◆ Aim of the task: In the material below, find the line that contains "def unitB' (a" and the line that contains "theorem unitB_apply (a", then write out exactly those two lines and everything between them.
== Segment start ==
/-- **`FT3` at the (ζ′) y′-face tuple** (`σ = −1`): mirror of `FT1`, given `hnear : flo + 5u₁ + 1 ≤ −F1cA yT`. [cite: KozmaNitzan2024, §4 Lemma 12 (pp. 23–25)] -/
theorem FT3_YA (κ : Consts) {V : Type} [DecidableEq V] [Countable V] {G : SimpleGraph V} [G.LocallyFinite] (Φ : PlanarSkeletonFrmFrom G) (t : V) (p : unitInterval) (D : Skelφ.StepI.DataNS V) (g : ℕ) (f : ℕ) (P : PCells2T) (mk : ℕ) (hN : EqNumL κ Φ t p D g f) (hκ : (hL κ Φ t p D g f).natAbs ≤ 10 * nL κ Φ t p D g f)
    (hℓ : 22000 * Neg.Kq κ * (KS0.R'0 κ Φ t p D mk + 2) ≤ ℓL κ Φ t p D g f) (yT : Site 2) {lev : ℤ} {j k : ℕ} (hk : k + 1 ≤ 1000 * Neg.Kq κ)
    (hnear : 5 * (P.r 1 : ℤ) + 10 * u₁A κ Φ t p D g f * (j : ℤ) + 3 - lev + 5 * u₁A κ Φ t p D g f + 1 ≤ -F1cA κ Φ t p D g f yT) :
    modulus (nL κ Φ t p D g f) (hL κ Φ t p D g f) (vL κ Φ t p D g f) (vβL κ Φ t p D g f) *
        ((5 * (P.r 1 : ℤ) + 10 * u₁A κ Φ t p D g f * (j : ℤ) + 3 - lev) + F1cA κ Φ t p D g f yT + 1) ≤
      -(u₁A κ Φ t p D g f * ((shearUnit (nL κ Φ t p D g f) (hL κ Φ t p D g f) : ℤ) *
            xBoxB (nL κ Φ t p D g f) (ℓL κ Φ t p D g f) (hL κ Φ t p D g f) (KS0.R'0 κ Φ t p D mk) k +
          shearUnit (nL κ Φ t p D g f) (hL κ Φ t p D g f) - 1)) := by
  obtain ⟨hn1, hℓ1⟩ := one_le_of_eqNumL κ Φ t p D g f hN
  have hm2 := two_le_modulus κ Φ t p D g f mk hN hℓ
  have hu : 1 ≤ u₁A κ Φ t p D g f := (units_eqA κ Φ t p D g f).2.2.2.2.2
  have hsl := slant_leR0 κ Φ t p D g f mk hN hκ hℓ hk (by linarith : 0 ≤ u₁A κ Φ t p D g f)
  clear hℓ hk hκ
  set m := modulus (nL κ Φ t p D g f) (hL κ Φ t p D g f) (vL κ Φ t p D g f) (vβL κ Φ t p D g f)
  set u := u₁A κ Φ t p D g f
  set F := F1cA κ Φ t p D g f yT
  set U : ℤ := (shearUnit (nL κ Φ t p D g f) (hL κ Φ t p D g f) : ℤ)
  set X := xBoxB (nL κ Φ t p D g f) (ℓL κ Φ t p D g f) (hL κ Φ t p D g f) (KS0.R'0 κ Φ t p D mk) k
  set flo := 5 * (P.r 1 : ℤ) + 10 * u * (j : ℤ) + 3 - lev
  have e : u * (U * X + U - 1) = u * (U * (X + 1)) - u := by ring
  have h1 : m * (flo + F + 1) ≤ m * (-(5 * u)) := mul_le_mul_of_nonneg_left (by linarith) (by linarith)
  rw [e]
  nlinarith

/-- **`FT4` at the (ζ′) y′-face tuple** (`σ = −1`): mirror of `FT2`, given `hfar : −F1cA yT + 5u₁ + 1 ≤ fhi`. [cite: KozmaNitzan2024, §4 Lemma 12 (pp. 23–25)] -/
theorem FT4_YA (κ : Consts) {V : Type} [DecidableEq V] [Countable V] {G : SimpleGraph V} [G.LocallyFinite] (Φ : PlanarSkeletonFrmFrom G) (t : V) (p : unitInterval) (D : Skelφ.StepI.DataNS V) (g : ℕ) (f : ℕ) (P : PCells2T) (mk : ℕ) (hN : EqNumL κ Φ t p D g f) (hκ : (hL κ Φ t p D g f).natAbs ≤ 10 * nL κ Φ t p D g f)
    (hℓ : 22000 * Neg.Kq κ * (KS0.R'0 κ Φ t p D mk + 2) ≤ ℓL κ Φ t p D g f) (yT : Site 2) {lev : ℤ} {k : ℕ} (hk : k + 1 ≤ 1000 * Neg.Kq κ)
    (hfar : -F1cA κ Φ t p D g f yT + 5 * u₁A κ Φ t p D g f + 1 ≤ 25 * (P.r 1 : ℤ) - 2 - lev) :
    -(modulus (nL κ Φ t p D g f) (hL κ Φ t p D g f) (vL κ Φ t p D g f) (vβL κ Φ t p D g f) * F1cA κ Φ t p D g f yT) +
          u₁A κ Φ t p D g f * (shearUnit (nL κ Φ t p D g f) (hL κ Φ t p D g f) : ℤ) *
            (xBoxB (nL κ Φ t p D g f) (ℓL κ Φ t p D g f) (hL κ Φ t p D g f) (KS0.R'0 κ Φ t p D mk) k + 1) +
        modulus (nL κ Φ t p D g f) (hL κ Φ t p D g f) (vL κ Φ t p D g f) (vβL κ Φ t p D g f) - 1 ≤
      modulus (nL κ Φ t p D g f) (hL κ Φ t p D g f) (vL κ Φ t p D g f) (vβL κ Φ t p D g f) * (25 * (P.r 1 : ℤ) - 2 - lev) := by
  obtain ⟨hn1, hℓ1⟩ := one_le_of_eqNumL κ Φ t p D g f hN
  have hm2 := two_le_modulus κ Φ t p D g f mk hN hℓ
  have hu : 1 ≤ u₁A κ Φ t p D g f := (units_eqA κ Φ t p D g f).2.2.2.2.2
  have hsl := slant_leR0 κ Φ t p D g f mk hN hκ hℓ hk (by linarith : 0 ≤ u₁A κ Φ t p D g f)
  clear hℓ hk hκ
  set m := modulus (nL κ Φ t p D g f) (hL κ Φ t p D g f) (vL κ Φ t p D g f) (vβL κ Φ t p D g f)
  set u := u₁A κ Φ t p D g f
  set F := F1cA κ Φ t p D g f yT
  set S := (shearUnit (nL κ Φ t p D g f) (hL κ Φ t p D g f) : ℤ) * (xBoxB (nL κ Φ t p D g f) (ℓL κ Φ t p D g f) (hL κ Φ t p D g f) (KS0.R'0 κ Φ t p D mk) k + 1)
  set fhi := 25 * (P.r 1 : ℤ) - 2 - lev
  have h1 : m * (-F + 5 * u + 1) ≤ m * fhi := mul_le_mul_of_nonneg_left hfar (by linarith)
  nlinarith

/-- The size of the signed along box's half-width at the (ζ′) y′-face tuple: `qB3YA (RA′) + (k+1)·RA′ + n_L ≤ 4·n_L` (`k + 1 ≤ 1000·Kq`, `2000·Kq·(RA′+2) ≤ n_L`). [folklore] -/
theorem xSBox_hw_le (κ : Consts) {V : Type} [DecidableEq V] [Countable V] {G : SimpleGraph V} [G.LocallyFinite] (Φ : PlanarSkeletonFrmFrom G) (t : V) (p : unitInterval) (D : Skelφ.StepI.DataNS V) (g : ℕ) (f : ℕ) (mk : ℕ) (hnA : 2000 * Neg.Kq κ * (KS0.R'0 κ Φ t p D mk + 2) ≤ nL κ Φ t p D g f) {k : ℕ} (hk : k + 1 ≤ 1000 * Neg.Kq κ) :
    ((qB3YA κ Φ t p D g f (KS0.R'0 κ Φ t p D mk) : ℕ) : ℤ) + ((k : ℤ) + 1) * (KS0.R'0 κ Φ t p D mk : ℕ) + (nL κ Φ t p D g f : ℤ) ≤ 4 * (nL κ Φ t p D g f : ℤ) := by
  have hq3 : ((qB3YA κ Φ t p D g f (KS0.R'0 κ Φ t p D mk) : ℕ) : ℤ) = 2 * (nL κ Φ t p D g f : ℤ) + 1000 * (Neg.Kq κ : ℤ) * (KS0.R'0 κ Φ t p D mk : ℤ) := by
    unfold qB3YA; push_cast; ring
  have hnA' : 2000 * (Neg.Kq κ : ℤ) * ((KS0.R'0 κ Φ t p D mk : ℤ) + 2) ≤ (nL κ Φ t p D g f : ℤ) := by exact_mod_cast hnA
  have hk' : (k : ℤ) + 1 ≤ 1000 * (Neg.Kq κ : ℤ) := by exact_mod_cast hk
  have hR0 : (0 : ℤ) ≤ (KS0.R'0 κ Φ t p D mk : ℤ) := Nat.cast_nonneg _
  have hKq : (1 : ℤ) ≤ (Neg.Kq κ : ℤ) := by exact_mod_cast Neg.one_le_Kq κ
  have h1 : ((k : ℤ) + 1) * (KS0.R'0 κ Φ t p D mk : ℤ) ≤ (1000 * (Neg.Kq κ : ℤ)) * (KS0.R'0 κ Φ t p D mk : ℤ) := mul_le_mul_of_nonneg_right hk' hR0
  rw [hq3]
  nlinarith
/-! ## The vertical regrouping -/

/-- **THE VERTICAL READOUT REGROUPING**: for nonnegative weights `w_v` and lattice values `V`,
`Σ'_q w_v(q)|V(q+(2,0,0))−V(q)|² ≤ Σ'_n [C₁(n) + C₂(n)]` with `C₁(n) = 2h²·w_v(apex of the down-tet of cube n)·|G_{(n, down-tet)}|²`
(`n + (0,1,1)`, piece 1 on even cubes; `n`, piece 0 on odd cubes) and `C₂(n) = 2h²·w_v(tail two layers below the apex of the up-tet of cube n)·|G_{(n, up-tet)}|²`
(`n − (1,0,0)`, piece 0 on even cubes; `n − (1,−1,−1)`, piece 1 on odd cubes) — the tetrahedron pair of `p1Field_vertical_sub_*` re-indexed by cube; provided the
right-hand family is summable.  NOT a proof of H12⋆, NOT summit progress. -/
theorem tsum_readout_vertical_le {a h : ℝ} (ha : a ≠ 0) (hh : h ≠ 0) (V : ℤ × ℤ × ℤ → (Fin 3 → ℝ)) (wv : ℤ × ℤ × ℤ → ℝ)
    (hwv : ∀ q, 0 ≤ wv q)
    (hs : Summable fun n : ℤ × ℤ × ℤ =>
      2 * h ^ 2 * wv (n + (if Even n.1 then ((0 : ℤ), (1 : ℤ), (1 : ℤ)) else 0)) * fpFrob (p1CellGrad a h V (n, if Even n.1 then (1 : Fin 6) else 0)) +
      2 * h ^ 2 * wv (n - (if Even n.1 then ((1 : ℤ), (0 : ℤ), (0 : ℤ)) else (1, -1, -1))) *
        fpFrob (p1CellGrad a h V (n, if Even n.1 then (0 : Fin 6) else 1))) :
    Summable (fun q => wv q * fpSq (fun k => V (q + (2, 0, 0)) k - V q k)) ∧
    ∑' q, wv q * fpSq (fun k => V (q + (2, 0, 0)) k - V q k) ≤
    ∑' n : ℤ × ℤ × ℤ,
      (2 * h ^ 2 * wv (n + (if Even n.1 then ((0 : ℤ), (1 : ℤ), (1 : ℤ)) else 0)) * fpFrob (p1CellGrad a h V (n, if Even n.1 then (1 : Fin 6) else 0)) +
      2 * h ^ 2 * wv (n - (if Even n.1 then ((1 : ℤ), (0 : ℤ), (0 : ℤ)) else (1, -1, -1))) *
        fpFrob (p1CellGrad a h V (n, if Even n.1 then (0 : Fin 6) else 1))) := by
  set C1 : ℤ × ℤ × ℤ → ℝ := fun n => 2 * h ^ 2 * wv (n + (if Even n.1 then ((0 : ℤ), (1 : ℤ), (1 : ℤ)) else 0)) *
    fpFrob (p1CellGrad a h V (n, if Even n.1 then (1 : Fin 6) else 0)) with hC1
  set C2 : ℤ × ℤ × ℤ → ℝ := fun n => 2 * h ^ 2 * wv (n - (if Even n.1 then ((1 : ℤ), (0 : ℤ), (0 : ℤ)) else (1, -1, -1))) *
    fpFrob (p1CellGrad a h V (n, if Even n.1 then (0 : Fin 6) else 1)) with hC2
  -- the bond-indexed bounding families
  set D1 : ℤ × ℤ × ℤ → ℝ := fun q => 2 * h ^ 2 * wv q *
    fpFrob (p1CellGrad a h V (if Even q.1 then (q + (0, -1, -1), 1) else (q, 0))) with hD1
  set D2 : ℤ × ℤ × ℤ → ℝ := fun q => 2 * h ^ 2 * wv q *
    fpFrob (p1CellGrad a h V (if Even q.1 then (q + (1, -1, -1), 1) else (q + (1, 0, 0), 0))) with hD2
  have hF0 : ∀ i, 0 ≤ fpFrob (p1CellGrad a h V i) := fun i => by unfold fpFrob; positivity
  have hS0 : ∀ f : Fin 3 → ℝ, 0 ≤ fpSq f := fun f => by unfold fpSq; positivity
  have hh2 : 0 ≤ 2 * h ^ 2 := by positivity
  have hC10 : ∀ n, 0 ≤ C1 n := fun n => mul_nonneg (mul_nonneg hh2 (hwv _)) (hF0 _)
  have hC20 : ∀ n, 0 ≤ C2 n := fun n => mul_nonneg (mul_nonneg hh2 (hwv _)) (hF0 _)
  have hsC1 : Summable C1 := Summable.of_nonneg_of_le hC10 (fun n => by linarith [hC20 n]) hs
  have hsC2 : Summable C2 := Summable.of_nonneg_of_le hC20 (fun n => by linarith [hC10 n]) hs
  -- the two re-indexing bijections (parity-preserving shift / parity-flipping shift)
  let e₁ : ℤ × ℤ × ℤ ≃ ℤ × ℤ × ℤ :=
    { toFun := fun q => if Even q.1 then q + (0, -1, -1) else q
      invFun := fun n => if Even n.1 then n + (0, 1, 1) else n
      left_inv := fun q => by
        by_cases hq : Even q.1
        · have : Even (q + ((0 : ℤ), (-1 : ℤ), (-1 : ℤ))).1 := by simpa using hq
          simp only [hq, if_true, this]; ext <;> simp
        · simp [hq]
      right_inv := fun n => by
        by_cases hn : Even n.1
        · have : Even (n + ((0 : ℤ), (1 : ℤ), (1 : ℤ))).1 := by simpa using hn
          simp only [hn, if_true, this]; ext <;> simp
        · simp [hn] }
  let e₂ : ℤ × ℤ × ℤ ≃ ℤ × ℤ × ℤ :=
    { toFun := fun q => if Even q.1 then q + (1, -1, -1) else q + (1, 0, 0)
      invFun := fun n => if Even n.1 then n - (1, 0, 0) else n - (1, -1, -1)
      left_inv := fun q => by
        by_cases hq : Even q.1
        · have : ¬ Even (q + ((1 : ℤ), (-1 : ℤ), (-1 : ℤ))).1 := by
            simp only [Prod.fst_add, Int.not_even_iff_odd]; exact hq.add_one
          simp only [hq, if_true, this, if_false]; ext <;> simp
        · have : Even (q + ((1 : ℤ), (0 : ℤ), (0 : ℤ))).1 := by
            simp only [Prod.fst_add]; exact (Int.not_even_iff_odd.1 hq).add_one
          simp only [hq, if_false, this, if_true]; ext <;> simp
      right_inv := fun n => by
        by_cases hn : Even n.1
        · have : ¬ Even (n - ((1 : ℤ), (0 : ℤ), (0 : ℤ))).1 := by
            simp only [Prod.fst_sub, Int.not_even_iff_odd]; exact hn.sub_odd odd_one
          simp only [hn, if_true, this, if_false]; ext <;> simp
        · have : Even (n - ((1 : ℤ), (-1 : ℤ), (-1 : ℤ))).1 := by
            simp only [Prod.fst_sub]; exact (Int.not_even_iff_odd.1 hn).sub_odd odd_one
          simp only [hn, if_false, this, if_true]; ext <;> simp }
  -- D_i = C_i ∘ e_i
  have hDC1 : ∀ q, D1 q = C1 (e₁ q) := by
    intro q
    by_cases hq : Even q.1
    · have he : e₁ q = q + (0, -1, -1) := if_pos hq
      have : Even (q + ((0 : ℤ), (-1 : ℤ), (-1 : ℤ))).1 := by simpa using hq
      simp only [hD1, hC1, he, hq, this, if_true]
      congr 2
      · congr 1; ext <;> simp
    · have he : e₁ q = q := if_neg hq
      simp only [hD1, hC1, he, hq, if_false, add_zero]
  have hDC2 : ∀ q, D2 q = C2 (e₂ q) := by
    intro q
    by_cases hq : Even q.1
    · have he : e₂ q = q + (1, -1, -1) := if_pos hq
      have : ¬ Even (q + ((1 : ℤ), (-1 : ℤ), (-1 : ℤ))).1 := by
        simp only [Prod.fst_add, Int.not_even_iff_odd]; exact hq.add_one
      simp only [hD2, hC2, he, hq, this, if_true, if_false, add_sub_cancel_right]
    · have he : e₂ q = q + (1, 0, 0) := if_neg hq
      have : Even (q + ((1 : ℤ), (0 : ℤ), (0 : ℤ))).1 := by
        simp only [Prod.fst_add]; exact (Int.not_even_iff_odd.1 hq).add_one
      simp only [hD2, hC2, he, hq, this, if_true, if_false, add_sub_cancel_right]
  have hsD1 : Summable D1 := by
    have : D1 = C1 ∘ e₁ := funext hDC1
    rw [this]; exact (e₁.summable_iff).2 hsC1
  have hsD2 : Summable D2 := by
    have : D2 = C2 ∘ e₂ := funext hDC2
    rw [this]; exact (e₂.summable_iff).2 hsC2
  have htD1 : ∑' q, D1 q = ∑' n, C1 n := by rw [show D1 = C1 ∘ e₁ from funext hDC1]; exact e₁.tsum_eq C1
  have htD2 : ∑' q, D2 q = ∑' n, C2 n := by rw [show D2 = C2 ∘ e₂ from funext hDC2]; exact e₂.tsum_eq C2
  -- termwise bound
  have hle : ∀ q, wv q * fpSq (fun k => V (q + (2, 0, 0)) k - V q k) ≤ D1 q + D2 q := by
    intro q
    by_cases hq : Even q.1
    · have hb := mul_le_mul_of_nonneg_left (p1_vertical_readout_le_even ha hh V q hq) (hwv q)
      simp only [hD1, hD2, hq, if_true]
      nlinarith [hb]
    · have hb := mul_le_mul_of_nonneg_left (p1_vertical_readout_le_odd ha hh V q (Int.not_even_iff_odd.1 hq)) (hwv q)
      simp only [hD1, hD2, hq, if_false]
      nlinarith [hb]
  have hb0 : ∀ q, 0 ≤ wv q * fpSq (fun k => V (q + (2, 0, 0)) k - V q k) := fun q => mul_nonneg (hwv q) (hS0 _)
  have hsD : Summable fun q => D1 q + D2 q := hsD1.add hsD2
  have hbond : Summable (fun q => wv q * fpSq (fun k => V (q + (2, 0, 0)) k - V q k)) := Summable.of_nonneg_of_le hb0 hle hsD
  refine ⟨hbond, ?_⟩
  have hcell : (fun n : ℤ × ℤ × ℤ =>
      2 * h ^ 2 * wv (n + (if Even n.1 then ((0 : ℤ), (1 : ℤ), (1 : ℤ)) else 0)) * fpFrob (p1CellGrad a h V (n, if Even n.1 then (1 : Fin 6) else 0)) +
      2 * h ^ 2 * wv (n - (if Even n.1 then ((1 : ℤ), (0 : ℤ), (0 : ℤ)) else (1, -1, -1))) *
        fpFrob (p1CellGrad a h V (n, if Even n.1 then (0 : Fin 6) else 1))) = fun n => C1 n + C2 n := rfl
  rw [hcell]
  calc ∑' q, wv q * fpSq (fun k => V (q + (2, 0, 0)) k - V q k)
      ≤ ∑' q, (D1 q + D2 q) := Summable.tsum_le_tsum hle hbond hsD
    _ = (∑' q, D1 q) + ∑' q, D2 q := hsD1.tsum_add hsD2
    _ = (∑' n, C1 n) + ∑' n, C2 n := by rw [htD1, htD2]
    _ = ∑' n, (C1 n + C2 n) := (hsC1.tsum_add hsC2).symm
import Summits.QuantumFields.GaugeBoot.RightShiftRows
import HarnessLib

/-!
# Left loop equations imply right loop equations: `U(N)` and `SU(N)` (gauge-boot, L1 supplement)

HONEST FRAMING (cell `pub-gaugeboot`, page 1 of every file): the venture produces certified bounds
on lattice expectations at stated coupling, gauge group, dimension and torus size; NOT a mass gap,
NOT a continuum limit, NOT a string tension; NOT Yang–Mills-summit-bearing (barriers
`FixedCouplingUltralocality`, `PerturbativeInvisibility`). Structural; it certifies no number.

## Content

`RightShiftRows.lean` derives the RIGHT one-link loop equations from the LEFT ones for any
Schwinger–Dyson functional, given finitely many directions reproducing the conjugated generators
with divergence-free linear coordinates. Here the hypotheses are discharged for the unitary groups
with the MATRIX-UNIT directions `unitA a b = E_ab - E_ba`, `unitB a b = i(E_ab + E_ba)` (for `SU(N)`
the diagonal ones corrected to traceless `unitB'`), coordinates `½ Re Y_ab`, `½ Im Y_ab`:
`skewAdjoint_decomp` / `skewAdjoint_traceless_decomp` (reproduction), `coefRe_comm_unitA`,
`coefIm_comm_unitB(')` (DIVERGENCE FREENESS: `[unitA a b, Y]_ab = Y_bb - Y_aa` has no real part and
`[unitB a b, Y]_ab = i(Y_bb - Y_aa)` no imaginary part for skew-Hermitian `Y` — termwise, no trace
of `ad` needed); ★★★ `IsSDFunctional.isRightSDFunctional_uN` / `_suN` — for `U(N)` / `SU(N)` link
variables on any index set, polynomial local actions, any `β`: the left loop equations along all
`e^{tX}` imply the right ones; ★★★ `isRightSDFunctional_wilson_uN` / `_suN` (torus Wilson action).
Consequence (sequel): the bootstrap rows are covariant under orientation-REVERSING lattice
symmetries.

References: M. Creutz, *Quarks, gluons and lattices* (1983) Ch. 8; folklore.
-/

noncomputable section

open Filter Topology NormedSpace
open scoped Matrix ComplexConjugate
open Literature.MathematicalPhysics.QuantumFieldTheory (LatticeRep)

namespace Summit.QuantumFields.GaugeBoot

/-! ## Matrix units of `𝔲(N)` and `𝔰𝔲(N)` -/

section MatrixUnits

variable {N : ℕ}

/-- The antisymmetric matrix unit `E_ab - E_ba ∈ 𝔲(N)`. [folklore] -/
def unitA (a b : Fin N) : Matrix (Fin N) (Fin N) ℂ := Matrix.single a b 1 - Matrix.single b a 1

/-- The symmetric matrix unit `i(E_ab + E_ba) ∈ 𝔲(N)`. [folklore] -/
def unitB (a b : Fin N) : Matrix (Fin N) (Fin N) ℂ := Complex.I • (Matrix.single a b 1 + Matrix.single b a 1)

/-- The traceless symmetric unit `i(E_ab + E_ba) - δ_ab (2i/N)·1 ∈ 𝔰𝔲(N)`. [folklore] -/
def unitB' (a b : Fin N) : Matrix (Fin N) (Fin N) ℂ :=
  unitB a b - if a = b then ((2 : ℂ) * Complex.I / N) • (1 : Matrix (Fin N) (Fin N) ℂ) else 0

/-- Entries of `unitA`. -/
theorem unitA_apply (a b c d : Fin N) :
    unitA a b c d = (if a = c ∧ b = d then 1 else 0) - (if b = c ∧ a = d then 1 else 0) := by
  simp [unitA, Matrix.single_apply]
/-- Entries of `unitB`. -/
theorem unitB_apply (a b c d : Fin N) :
    unitB a b c d = Complex.I * ((if a = c ∧ b = d then 1 else 0) + (if b = c ∧ a = d then 1 else 0)) := by
  simp [unitB, Matrix.single_apply]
== Segment end ==
◆ Problem solution:
def unitB' (a b : Fin N) : Matrix (Fin N) (Fin N) ℂ :=
  unitB a b - if a = b then ((2 : ℂ) * Complex.I / N) • (1 : Matrix (Fin N) (Fin N) ℂ) else 0

/-- Entries of `unitA`. -/
theorem unitA_apply (a b c d : Fin N) :
    unitA a b c d = (if a = c ∧ b = d then 1 else 0) - (if b = c ∧ a = d then 1 else 0) := by
  simp [unitA, Matrix.single_apply]
/-- Entries of `unitB`. -/
theorem unitB_apply (a b c d : Fin N) :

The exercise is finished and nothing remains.